> [TRY IT] Take every line containing "hrpow" out of the records.

> [MATERIAL SHOWN]
/-- ★ **Late floor from late negative mass, one `N` at a time**: for `N ≥ 1`, `0 ≤ s`, `2s ≤ t`:
`B^late_N(s,t) ≥ −γ²·𝔐_N(s,t)` (`ℓ = 0` on `(0,s]`, `0 ≤ ℓ ≤ min(·,t)` and `K_N ≥ −K_N⁻` beyond). [this cell] -/
theorem bathTailLate_ge_neg_lateNegMass {N : ℕ} (hN : 0 < N) {s t : ℝ} (hs : 0 ≤ s) (hst : 2 * s ≤ t) :
    -(γ ^ 2 * lateNegMass ω₂ lam β γ T N s t) ≤ bathTailLate ω₂ lam β γ T N s t := by
  have ht : 0 ≤ t := by linarith
  rw [bathTailLate_eq_integral hω hl hβ hγ hT hN hs ht]
  have hI := integrableOn_lateWeight_mul_bathKinCorr hω hl hβ hγ hT hN hs ht
  -- split `(0,∞) = (0,s] ∪ (s,∞)`; the first piece vanishes
  have hsplit : ∫ r in Ioi (0:ℝ), lateWeight s t r * bathKinCorr ω₂ lam β γ T N r =
      (∫ r in Ioc (0:ℝ) s, lateWeight s t r * bathKinCorr ω₂ lam β γ T N r) +
        ∫ r in Ioi s, lateWeight s t r * bathKinCorr ω₂ lam β γ T N r := by
    rw [← Ioc_union_Ioi_eq_Ioi hs]
    exact setIntegral_union Ioc_disjoint_Ioi_same measurableSet_Ioi (hI.mono_set Ioc_subset_Ioi_self)
      (hI.mono_set (Ioi_subset_Ioi hs))
  have hzero : ∫ r in Ioc (0:ℝ) s, lateWeight s t r * bathKinCorr ω₂ lam β γ T N r = 0 := by
    have h0 : ∫ r in Ioc (0:ℝ) s, lateWeight s t r * bathKinCorr ω₂ lam β γ T N r = ∫ r in Ioc (0:ℝ) s, (0:ℝ) :=
      setIntegral_congr_fun measurableSet_Ioc (fun r hr => by
        show lateWeight s t r * bathKinCorr ω₂ lam β γ T N r = 0
        rw [lateWeight_eq_zero hs hr.2 (le_trans hr.2 (by linarith)), zero_mul])
    rw [h0, integral_zero]
  have hmono : ∫ r in Ioi s, -(min r t * max (-(bathKinCorr ω₂ lam β γ T N r)) 0) ≤
      ∫ r in Ioi s, lateWeight s t r * bathKinCorr ω₂ lam β γ T N r := by
    refine setIntegral_mono_on (integrableOn_min_mul_negPart hω hl hβ hγ hT hN hs ht).neg (hI.mono_set (Ioi_subset_Ioi hs))
      measurableSet_Ioi (fun r hr => ?_)
    have hr0 : 0 ≤ r := le_trans hs (le_of_lt hr)
    have hℓ0 : 0 ≤ lateWeight s t r := lateWeight_nonneg hs hst hr0
    have hℓ1 : lateWeight s t r ≤ min r t := lateWeight_le_min hs hr0
    have hK : -(max (-(bathKinCorr ω₂ lam β γ T N r)) 0) ≤ bathKinCorr ω₂ lam β γ T N r := by
      have := le_max_left (-(bathKinCorr ω₂ lam β γ T N r)) 0
      linarith
    have hM : 0 ≤ max (-(bathKinCorr ω₂ lam β γ T N r)) 0 := le_max_right _ _
    -- `ℓ·K ≥ ℓ·(−K⁻) ≥ min(r,t)·(−K⁻)`
    have h1 : lateWeight s t r * -(max (-(bathKinCorr ω₂ lam β γ T N r)) 0) ≤
        lateWeight s t r * bathKinCorr ω₂ lam β γ T N r := mul_le_mul_of_nonneg_left hK hℓ0
    nlinarith [mul_le_mul_of_nonneg_right hℓ1 hM]
  rw [integral_neg] at hmono
  unfold lateNegMass
  rw [hsplit, hzero, zero_add]
  nlinarith [sq_nonneg γ]

end Late

/-- ★ **`LateNegMass a ⟹ LateTailFloor a 1 1`** (`a > 0`; eventually `2aN ≤ cN²`). [this cell] -/
theorem lateTailFloor_one_of_lateNegMass {a : ℝ} (ha : 0 < a) (hM : LateNegMass a) : LateTailFloor a 1 1 := by
  intro ω₂ lam β γ hω hl hβ hγ T hT c hc
  obtain ⟨C, N₀, hC⟩ := hM ω₂ lam β γ hω hl hβ hγ T hT c hc
  refine ⟨C, max N₀ (max 1 (Nat.ceil (2 * a / c))), fun N hN => ?_⟩
  have hNN₀ : N₀ ≤ N := le_trans (le_max_left _ _) hN
  have hN1 : 1 ≤ N := le_trans (le_max_left _ _) (le_trans (le_max_right _ _) hN)
  have hNc : Nat.ceil (2 * a / c) ≤ N := le_trans (le_max_right _ _) (le_trans (le_max_right _ _) hN)
  have hNpos : (0:ℝ) < N := by exact_mod_cast hN1
  have h2a : 2 * a / c ≤ (N : ℝ) := le_trans (Nat.le_ceil _) (by exact_mod_cast hNc)
  have hst : 2 * (a * (N : ℝ)) ≤ c * (N : ℝ) ^ 2 := by
    rw [div_le_iff₀ hc] at h2a
    nlinarith
  simp only [Real.rpow_one]
  have h := bathTailLate_ge_neg_lateNegMass hω hl hβ hγ hT hN1 (by positivity : 0 ≤ a * (N : ℝ)) hst
  linarith [hC N hNN₀]

/-- ★★ **(S) ∧ `LateNegMass a` ⟹ 11071** (`a > 0`). [this cell] -/
theorem boundedResponse_of_subdiffusiveBondHeat_lateNegMass {a : ℝ} (ha : 0 < a) (hS : SubdiffusiveBondHeat) (hM : LateNegMass a) :
    BoundedResponse :=
  boundedResponse_of_subdiffusiveBondHeat_lateTailFloor ha.le le_rfl hS (lateTailFloor_one_of_lateNegMass ha hM)

/-- Pointwise: a late floor bounds the negative part, `K_N(r)⁻ ≤ max(A,0)·N^p·r^{−α}`. [folklore] -/
theorem negPart_le_of_floor {ω₂ lam β γ T : ℝ} {N : ℕ} {A p α r : ℝ} (hr : 0 ≤ r)
    (h : -(A * (N : ℝ) ^ p * r ^ (-α)) ≤ bathKinCorr ω₂ lam β γ T N r) :
    max (-(bathKinCorr ω₂ lam β γ T N r)) 0 ≤ max A 0 * (N : ℝ) ^ p * r ^ (-α) := by
  have hw : 0 ≤ (N : ℝ) ^ p * r ^ (-α) := mul_nonneg (Real.rpow_nonneg (Nat.cast_nonneg N) _) (Real.rpow_nonneg hr _)
  refine max_le ?_ (by have := mul_nonneg (le_max_right A 0) hw; nlinarith)
  have hA : A * ((N : ℝ) ^ p * r ^ (-α)) ≤ max A 0 * ((N : ℝ) ^ p * r ^ (-α)) := mul_le_mul_of_nonneg_right (le_max_left _ _) hw
  nlinarith

/-- ★ **ECHO-TOLERANT SUPPLIERS: `LateKernelFloor a p α ⟹ LateNegMass a` for `α > 2`, `p ≤ α − 1`** (`a > 0`):
`𝔐_N(aN,cN²) ≤ A⁺N^p ∫_{(aN,∞)} r^{1−α} dr = A⁺a^{2−α}/(α−2)·N^{p+2−α} ≤ C·N`.  In particular `K_N(r) ≥ −(A/N)(N/r)^α` on `r ≥ aN` suffices, for
any `α > 2`. [this cell] -/
theorem lateNegMass_of_lateKernelFloor_of_two_lt {a p α : ℝ} (ha : 0 < a) (hα : 2 < α) (hp : p ≤ α - 1)
    (hK : LateKernelFloor a p α) : LateNegMass a := by
  intro ω₂ lam β γ hω hl hβ hγ T hT c hc
  obtain ⟨A, N₀, hA⟩ := hK ω₂ lam β γ hω hl hβ hγ T hT
  set A' : ℝ := max A 0 with hA'def
  have hA'0 : 0 ≤ A' := le_max_right _ _
  refine ⟨γ ^ 2 * (A' * (a ^ (2 - α) / (α - 2))), max N₀ 1, fun N hN => ?_⟩
  have hNN₀ : N₀ ≤ N := le_trans (le_max_left _ _) hN
  have hN1 : 1 ≤ N := le_trans (le_max_right _ _) hN
  have hNpos : (0:ℝ) < N := by exact_mod_cast hN1
  have hN1' : (1:ℝ) ≤ N := by exact_mod_cast hN1
  have haN : 0 < a * (N : ℝ) := mul_pos ha hNpos
  have ht : 0 ≤ c * (N : ℝ) ^ 2 := by positivity
  -- pointwise on `(aN, ∞)`: `min(r,t) K⁻ ≤ A' N^p r^{1−α}`
  have hrpow : IntegrableOn (fun r : ℝ => r ^ (1 - α)) (Ioi (a * N)) := integrableOn_Ioi_rpow_of_lt (by linarith) haN
  have hdom : IntegrableOn (fun r : ℝ => A' * (N : ℝ) ^ p * r ^ (1 - α)) (Ioi (a * N)) := hrpow.const_mul _
  have hmono : ∫ r in Ioi (a * (N : ℝ)), min r (c * (N : ℝ) ^ 2) * max (-(bathKinCorr ω₂ lam β γ T N r)) 0 ≤
      ∫ r in Ioi (a * (N : ℝ)), A' * (N : ℝ) ^ p * r ^ (1 - α) := by
    refine setIntegral_mono_on (integrableOn_min_mul_negPart hω hl hβ hγ hT (by omega) haN.le ht) hdom measurableSet_Ioi
      (fun r hrI => ?_)
    have hr : 0 < r := lt_trans haN hrI
    have hneg := negPart_le_of_floor hr.le (hA N hNN₀ r hrI.le)
    have hm : min r (c * (N : ℝ) ^ 2) ≤ r := min_le_left _ _
    have hm0 : 0 ≤ min r (c * (N : ℝ) ^ 2) := le_min hr.le ht
    have hw : 0 ≤ A' * (N : ℝ) ^ p * r ^ (-α) := by
      have := negPart_le_of_floor hr.le (hA N hNN₀ r hrI.le)
      exact le_trans (le_max_right _ _) this
    have hsplit : r ^ (1 - α) = r * r ^ (-α) := by
      rw [show (1:ℝ) - α = 1 + -α by ring, Real.rpow_add hr, Real.rpow_one]
    calc min r (c * (N : ℝ) ^ 2) * max (-(bathKinCorr ω₂ lam β γ T N r)) 0
        ≤ min r (c * (N : ℝ) ^ 2) * (A' * (N : ℝ) ^ p * r ^ (-α)) := mul_le_mul_of_nonneg_left hneg hm0
      _ ≤ r * (A' * (N : ℝ) ^ p * r ^ (-α)) := mul_le_mul_of_nonneg_right hm hw
      _ = A' * (N : ℝ) ^ p * r ^ (1 - α) := by rw [hsplit]; ring
  -- evaluate `∫_{(aN,∞)} r^{1−α} = (aN)^{2−α}/(α−2)`
  have hval : ∫ r in Ioi (a * (N : ℝ)), r ^ (1 - α) = (a * (N : ℝ)) ^ (2 - α) / (α - 2) := by
    rw [integral_Ioi_rpow_of_lt (by linarith) haN, show (1:ℝ) - α + 1 = 2 - α by ring, neg_div, ← div_neg, neg_sub]
  have hval' : ∫ r in Ioi (a * (N : ℝ)), A' * (N : ℝ) ^ p * r ^ (1 - α) =
      A' * (N : ℝ) ^ p * ((a * (N : ℝ)) ^ (2 - α) / (α - 2)) := by
    rw [integral_const_mul, hval]
  -- `N^p (aN)^{2−α} = a^{2−α} N^{p+2−α} ≤ a^{2−α} N`
  have hexp : (N : ℝ) ^ p * (a * (N : ℝ)) ^ (2 - α) ≤ a ^ (2 - α) * N := by
    rw [Real.mul_rpow ha.le hNpos.le, mul_left_comm, ← Real.rpow_add hNpos]
    have : (N : ℝ) ^ (p + (2 - α)) ≤ (N : ℝ) ^ (1:ℝ) := Real.rpow_le_rpow_of_exponent_le hN1' (by linarith)
    rw [Real.rpow_one] at this
    exact mul_le_mul_of_nonneg_left this (Real.rpow_nonneg ha.le _)
  have hα2 : 0 < α - 2 := by linarith
  unfold lateNegMass
  calc γ ^ 2 * ∫ r in Ioi (a * (N : ℝ)), min r (c * (N : ℝ) ^ 2) * max (-(bathKinCorr ω₂ lam β γ T N r)) 0
      ≤ γ ^ 2 * (A' * (N : ℝ) ^ p * ((a * (N : ℝ)) ^ (2 - α) / (α - 2))) := by
        rw [← hval']; exact mul_le_mul_of_nonneg_left hmono (sq_nonneg γ)
    _ = γ ^ 2 * (A' / (α - 2)) * ((N : ℝ) ^ p * (a * (N : ℝ)) ^ (2 - α)) := by ring
    _ ≤ γ ^ 2 * (A' / (α - 2)) * (a ^ (2 - α) * N) :=
        mul_le_mul_of_nonneg_left hexp (by positivity)
    _ = γ ^ 2 * (A' * (a ^ (2 - α) / (α - 2))) * N := by ring

/-- ★ **`LateKernelFloor a p α ⟹ LateNegMass a` for `1 < α < 2`, `p ≤ 2α − 3`** (`a > 0`) — the door of record's region, now asked only past the
light cone: `𝔐_N ≤ A⁺N^p∫_{(0,∞)} min(r,cN²) r^{−α} = A⁺c_α c^{2−α}·N^{p+4−2α} ≤ C·N`. [this cell] -/
theorem lateNegMass_of_lateKernelFloor_of_lt_two {a p α : ℝ} (ha : 0 < a) (hα₁ : 1 < α) (hα₂ : α < 2) (hp : p ≤ 2 * α - 3)
    (hK : LateKernelFloor a p α) : LateNegMass a := by
  intro ω₂ lam β γ hω hl hβ hγ T hT c hc
  obtain ⟨A, N₀, hA⟩ := hK ω₂ lam β γ hω hl hβ hγ T hT
  set A' : ℝ := max A 0 with hA'def
  have hA'0 : 0 ≤ A' := le_max_right _ _
  set cα : ℝ := ∫ u in Ioi (0:ℝ), min u 1 * u ^ (-α) with hcα
  have hcα0 : 0 ≤ cα := setIntegral_nonneg measurableSet_Ioi fun u hu =>
    mul_nonneg (le_min (le_of_lt hu) zero_le_one) (Real.rpow_nonneg (le_of_lt hu) _)
  refine ⟨γ ^ 2 * (A' * (c ^ (2 - α) * cα)), max N₀ 1, fun N hN => ?_⟩
  have hNN₀ : N₀ ≤ N := le_trans (le_max_left _ _) hN
  have hN1 : 1 ≤ N := le_trans (le_max_right _ _) hN
  have hNpos : (0:ℝ) < N := by exact_mod_cast hN1
  have hN1' : (1:ℝ) ≤ N := by exact_mod_cast hN1
  have haN : 0 < a * (N : ℝ) := mul_pos ha hNpos
  have ht : 0 < c * (N : ℝ) ^ 2 := by positivity
  have hLi := integrableOn_min_mul_rpow hα₁ hα₂ ht
  have hdom : IntegrableOn (fun r : ℝ => A' * (N : ℝ) ^ p * (min r (c * (N : ℝ) ^ 2) * r ^ (-α))) (Ioi (a * N)) :=
    (hLi.mono_set (Ioi_subset_Ioi haN.le)).const_mul _
  have hmono : ∫ r in Ioi (a * (N : ℝ)), min r (c * (N : ℝ) ^ 2) * max (-(bathKinCorr ω₂ lam β γ T N r)) 0 ≤
      ∫ r in Ioi (a * (N : ℝ)), A' * (N : ℝ) ^ p * (min r (c * (N : ℝ) ^ 2) * r ^ (-α)) := by
    refine setIntegral_mono_on (integrableOn_min_mul_negPart hω hl hβ hγ hT (by omega) haN.le ht.le) hdom measurableSet_Ioi
      (fun r hrI => ?_)
    have hr : 0 < r := lt_trans haN hrI
    have hneg := negPart_le_of_floor hr.le (hA N hNN₀ r hrI.le)
    have hm0 : 0 ≤ min r (c * (N : ℝ) ^ 2) := le_min hr.le ht.le
    calc min r (c * (N : ℝ) ^ 2) * max (-(bathKinCorr ω₂ lam β γ T N r)) 0
        ≤ min r (c * (N : ℝ) ^ 2) * (A' * (N : ℝ) ^ p * r ^ (-α)) := mul_le_mul_of_nonneg_left hneg hm0
      _ = A' * (N : ℝ) ^ p * (min r (c * (N : ℝ) ^ 2) * r ^ (-α)) := by ring
  -- enlarge the domain to `(0,∞)` (nonnegative integrand) and scale
  have hwhole : ∫ r in Ioi (a * (N : ℝ)), min r (c * (N : ℝ) ^ 2) * r ^ (-α) ≤
      ∫ r in Ioi (0:ℝ), min r (c * (N : ℝ) ^ 2) * r ^ (-α) :=
    setIntegral_mono_set hLi (ae_restrict_of_forall_mem measurableSet_Ioi fun r hr =>
      mul_nonneg (le_min (le_of_lt hr) ht.le) (Real.rpow_nonneg (le_of_lt hr) _)) (Ioi_subset_Ioi haN.le).eventuallyLE
  have hscale := integral_min_mul_rpow_eq (α := α) ht
  have hexp : (N : ℝ) ^ p * (c * (N : ℝ) ^ 2) ^ (2 - α) ≤ c ^ (2 - α) * N := by
    rw [Real.mul_rpow hc.le (by positivity), ← Real.rpow_natCast (N : ℝ) 2, ← Real.rpow_mul hNpos.le, mul_left_comm,
      ← Real.rpow_add hNpos]
    have : (N : ℝ) ^ (p + (2:ℕ) * (2 - α)) ≤ (N : ℝ) ^ (1:ℝ) :=
      Real.rpow_le_rpow_of_exponent_le hN1' (by push_cast; linarith)
    rw [Real.rpow_one] at this
    exact mul_le_mul_of_nonneg_left this (Real.rpow_nonneg hc.le _)
  unfold lateNegMass
  calc γ ^ 2 * ∫ r in Ioi (a * (N : ℝ)), min r (c * (N : ℝ) ^ 2) * max (-(bathKinCorr ω₂ lam β γ T N r)) 0
      ≤ γ ^ 2 * (A' * (N : ℝ) ^ p * ∫ r in Ioi (0:ℝ), min r (c * (N : ℝ) ^ 2) * r ^ (-α)) := by
        refine mul_le_mul_of_nonneg_left (hmono.trans ?_) (sq_nonneg γ)
        rw [integral_const_mul]
        exact mul_le_mul_of_nonneg_left hwhole (by positivity)
    _ = γ ^ 2 * A' * ((N : ℝ) ^ p * (c * (N : ℝ) ^ 2) ^ (2 - α)) * cα := by rw [hscale]; ring
    _ ≤ γ ^ 2 * A' * (c ^ (2 - α) * N) * cα :=
        mul_le_mul_of_nonneg_right (mul_le_mul_of_nonneg_left hexp (by positivity)) hcα0
    _ = γ ^ 2 * (A' * (c ^ (2 - α) * cα)) * N := by ring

> [ANSWER SPACE]
  have hrpow : IntegrableOn (fun r : ℝ => r ^ (1 - α)) (Ioi (a * N)) := integrableOn_Ioi_rpow_of_lt (by linarith) haN
  have hdom : IntegrableOn (fun r : ℝ => A' * (N : ℝ) ^ p * r ^ (1 - α)) (Ioi (a * N)) := hrpow.const_mul _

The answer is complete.